─── Information given ───
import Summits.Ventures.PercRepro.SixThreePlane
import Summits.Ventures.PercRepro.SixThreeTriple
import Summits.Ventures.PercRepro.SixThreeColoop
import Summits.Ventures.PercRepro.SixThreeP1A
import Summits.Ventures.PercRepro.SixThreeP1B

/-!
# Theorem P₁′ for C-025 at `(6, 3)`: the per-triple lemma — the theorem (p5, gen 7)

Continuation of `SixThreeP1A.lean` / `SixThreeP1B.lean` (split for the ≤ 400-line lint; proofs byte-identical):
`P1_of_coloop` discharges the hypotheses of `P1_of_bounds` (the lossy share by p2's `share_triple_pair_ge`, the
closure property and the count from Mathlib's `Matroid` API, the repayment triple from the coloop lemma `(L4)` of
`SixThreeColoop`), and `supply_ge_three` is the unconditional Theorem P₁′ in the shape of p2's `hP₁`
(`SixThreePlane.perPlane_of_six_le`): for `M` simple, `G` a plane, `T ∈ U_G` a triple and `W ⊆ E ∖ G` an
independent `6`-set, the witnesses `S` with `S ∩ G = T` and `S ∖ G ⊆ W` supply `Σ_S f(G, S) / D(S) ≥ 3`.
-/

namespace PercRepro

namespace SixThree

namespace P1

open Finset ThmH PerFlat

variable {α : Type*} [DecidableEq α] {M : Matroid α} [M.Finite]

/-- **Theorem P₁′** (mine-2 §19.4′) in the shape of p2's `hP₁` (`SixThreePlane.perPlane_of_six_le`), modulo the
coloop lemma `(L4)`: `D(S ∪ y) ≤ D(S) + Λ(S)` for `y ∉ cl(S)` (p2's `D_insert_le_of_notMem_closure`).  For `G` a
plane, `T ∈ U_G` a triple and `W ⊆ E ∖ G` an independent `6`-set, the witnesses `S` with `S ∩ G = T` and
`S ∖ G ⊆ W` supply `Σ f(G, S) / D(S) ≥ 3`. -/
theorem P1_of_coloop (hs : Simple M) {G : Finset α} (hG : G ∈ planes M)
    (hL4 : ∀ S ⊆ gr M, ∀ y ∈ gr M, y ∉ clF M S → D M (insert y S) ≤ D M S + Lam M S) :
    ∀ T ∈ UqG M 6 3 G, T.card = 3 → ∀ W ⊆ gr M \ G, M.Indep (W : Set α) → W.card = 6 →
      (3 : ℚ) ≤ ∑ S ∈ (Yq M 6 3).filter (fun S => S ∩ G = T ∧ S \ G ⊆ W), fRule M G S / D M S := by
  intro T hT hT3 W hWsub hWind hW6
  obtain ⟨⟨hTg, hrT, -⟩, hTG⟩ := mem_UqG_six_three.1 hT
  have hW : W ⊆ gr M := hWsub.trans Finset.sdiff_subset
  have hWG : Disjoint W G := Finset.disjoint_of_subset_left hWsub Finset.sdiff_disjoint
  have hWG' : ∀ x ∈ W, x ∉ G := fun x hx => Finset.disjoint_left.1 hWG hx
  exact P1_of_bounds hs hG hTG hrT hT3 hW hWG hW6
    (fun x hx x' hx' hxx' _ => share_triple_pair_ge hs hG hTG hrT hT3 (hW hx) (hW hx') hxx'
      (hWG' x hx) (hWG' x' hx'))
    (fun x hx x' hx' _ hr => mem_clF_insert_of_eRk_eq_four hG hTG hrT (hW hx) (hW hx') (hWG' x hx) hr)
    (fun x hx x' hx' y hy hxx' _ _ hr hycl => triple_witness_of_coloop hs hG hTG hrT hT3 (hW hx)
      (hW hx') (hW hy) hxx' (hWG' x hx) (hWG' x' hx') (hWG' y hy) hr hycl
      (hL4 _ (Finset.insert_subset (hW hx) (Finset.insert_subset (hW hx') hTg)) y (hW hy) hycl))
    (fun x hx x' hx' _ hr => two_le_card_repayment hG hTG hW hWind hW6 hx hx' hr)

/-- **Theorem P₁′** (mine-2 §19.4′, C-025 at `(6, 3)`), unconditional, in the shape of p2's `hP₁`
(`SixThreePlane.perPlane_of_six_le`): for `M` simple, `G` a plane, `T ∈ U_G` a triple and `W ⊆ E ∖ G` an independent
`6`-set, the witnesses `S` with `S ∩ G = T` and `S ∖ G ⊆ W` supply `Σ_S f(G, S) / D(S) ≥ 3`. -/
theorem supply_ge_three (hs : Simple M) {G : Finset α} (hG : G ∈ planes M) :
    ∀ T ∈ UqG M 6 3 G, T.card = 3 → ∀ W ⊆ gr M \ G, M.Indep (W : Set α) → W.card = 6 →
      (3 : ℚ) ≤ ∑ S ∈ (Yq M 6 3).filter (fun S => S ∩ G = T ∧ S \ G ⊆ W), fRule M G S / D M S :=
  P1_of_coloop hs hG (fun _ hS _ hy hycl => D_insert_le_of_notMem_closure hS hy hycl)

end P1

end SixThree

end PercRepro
───
Type the data again exactly. Leave nothing out.

import Summits.Ventures.PercRepro.SixThreePlane
import Summits.Ventures.PercRepro.SixThreeTriple
import Summits.Ventures.PercRepro.SixThreeColoop
import Summits.Ventures.PercRepro.SixThreeP1A
import Summits.Ventures.PercRepro.SixThreeP1B

/-!
# Theorem P₁′ for C-025 at `(6, 3)`: the per-triple lemma — the theorem (p5, gen 7)

Continuation of `SixThreeP1A.lean` / `SixThreeP1B.lean` (split for the ≤ 400-line lint; proofs byte-identical):
`P1_of_coloop` discharges the hypotheses of `P1_of_bounds` (the lossy share by p2's `share_triple_pair_ge`, the
closure property and the count from Mathlib's `Matroid` API, the repayment triple from the coloop lemma `(L4)` of
`SixThreeColoop`), and `supply_ge_three` is the unconditional Theorem P₁′ in the shape of p2's `hP₁`
(`SixThreePlane.perPlane_of_six_le`): for `M` simple, `G` a plane, `T ∈ U_G` a triple and `W ⊆ E ∖ G` an
independent `6`-set, the witnesses `S` with `S ∩ G = T` and `S ∖ G ⊆ W` supply `Σ_S f(G, S) / D(S) ≥ 3`.
-/

namespace PercRepro

namespace SixThree

namespace P1

open Finset ThmH PerFlat

variable {α : Type*} [DecidableEq α] {M : Matroid α} [M.Finite]

/-- **Theorem P₁′** (mine-2 §19.4′) in the shape of p2's `hP₁` (`SixThreePlane.perPlane_of_six_le`), modulo the
coloop lemma `(L4)`: `D(S ∪ y) ≤ D(S) + Λ(S)` for `y ∉ cl(S)` (p2's `D_insert_le_of_notMem_closure`).  For `G` a
plane, `T ∈ U_G` a triple and `W ⊆ E ∖ G` an independent `6`-set, the witnesses `S` with `S ∩ G = T` and
`S ∖ G ⊆ W` supply `Σ f(G, S) / D(S) ≥ 3`. -/
theorem P1_of_coloop (hs : Simple M) {G : Finset α} (hG : G ∈ planes M)
    (hL4 : ∀ S ⊆ gr M, ∀ y ∈ gr M, y ∉ clF M S → D M (insert y S) ≤ D M S + Lam M S) :
    ∀ T ∈ UqG M 6 3 G, T.card = 3 → ∀ W ⊆ gr M \ G, M.Indep (W : Set α) → W.card = 6 →
      (3 : ℚ) ≤ ∑ S ∈ (Yq M 6 3).filter (fun S => S ∩ G = T ∧ S \ G ⊆ W), fRule M G S / D M S := by
  intro T hT hT3 W hWsub hWind hW6
  obtain ⟨⟨hTg, hrT, -⟩, hTG⟩ := mem_UqG_six_three.1 hT
  have hW : W ⊆ gr M := hWsub.trans Finset.sdiff_subset
  have hWG : Disjoint W G := Finset.disjoint_of_subset_left hWsub Finset.sdiff_disjoint
  have hWG' : ∀ x ∈ W, x ∉ G := fun x hx => Finset.disjoint_left.1 hWG hx
  exact P1_of_bounds hs hG hTG hrT hT3 hW hWG hW6
    (fun x hx x' hx' hxx' _ => share_triple_pair_ge hs hG hTG hrT hT3 (hW hx) (hW hx') hxx'
      (hWG' x hx) (hWG' x' hx'))
    (fun x hx x' hx' _ hr => mem_clF_insert_of_eRk_eq_four hG hTG hrT (hW hx) (hW hx') (hWG' x hx) hr)
    (fun x hx x' hx' y hy hxx' _ _ hr hycl => triple_witness_of_coloop hs hG hTG hrT hT3 (hW hx)
      (hW hx') (hW hy) hxx' (hWG' x hx) (hWG' x' hx') (hWG' y hy) hr hycl
      (hL4 _ (Finset.insert_subset (hW hx) (Finset.insert_subset (hW hx') hTg)) y (hW hy) hycl))
    (fun x hx x' hx' _ hr => two_le_card_repayment hG hTG hW hWind hW6 hx hx' hr)

/-- **Theorem P₁′** (mine-2 §19.4′, C-025 at `(6, 3)`), unconditional, in the shape of p2's `hP₁`
(`SixThreePlane.perPlane_of_six_le`): for `M` simple, `G` a plane, `T ∈ U_G` a triple and `W ⊆ E ∖ G` an independent
`6`-set, the witnesses `S` with `S ∩ G = T` and `S ∖ G ⊆ W` supply `Σ_S f(G, S) / D(S) ≥ 3`. -/
theorem supply_ge_three (hs : Simple M) {G : Finset α} (hG : G ∈ planes M) :
    ∀ T ∈ UqG M 6 3 G, T.card = 3 → ∀ W ⊆ gr M \ G, M.Indep (W : Set α) → W.card = 6 →
      (3 : ℚ) ≤ ∑ S ∈ (Yq M 6 3).filter (fun S => S ∩ G = T ∧ S \ G ⊆ W), fRule M G S / D M S :=
  P1_of_coloop hs hG (fun _ hS _ hy hycl => D_insert_le_of_notMem_closure hS hy hycl)

end P1

end SixThree

end PercRepro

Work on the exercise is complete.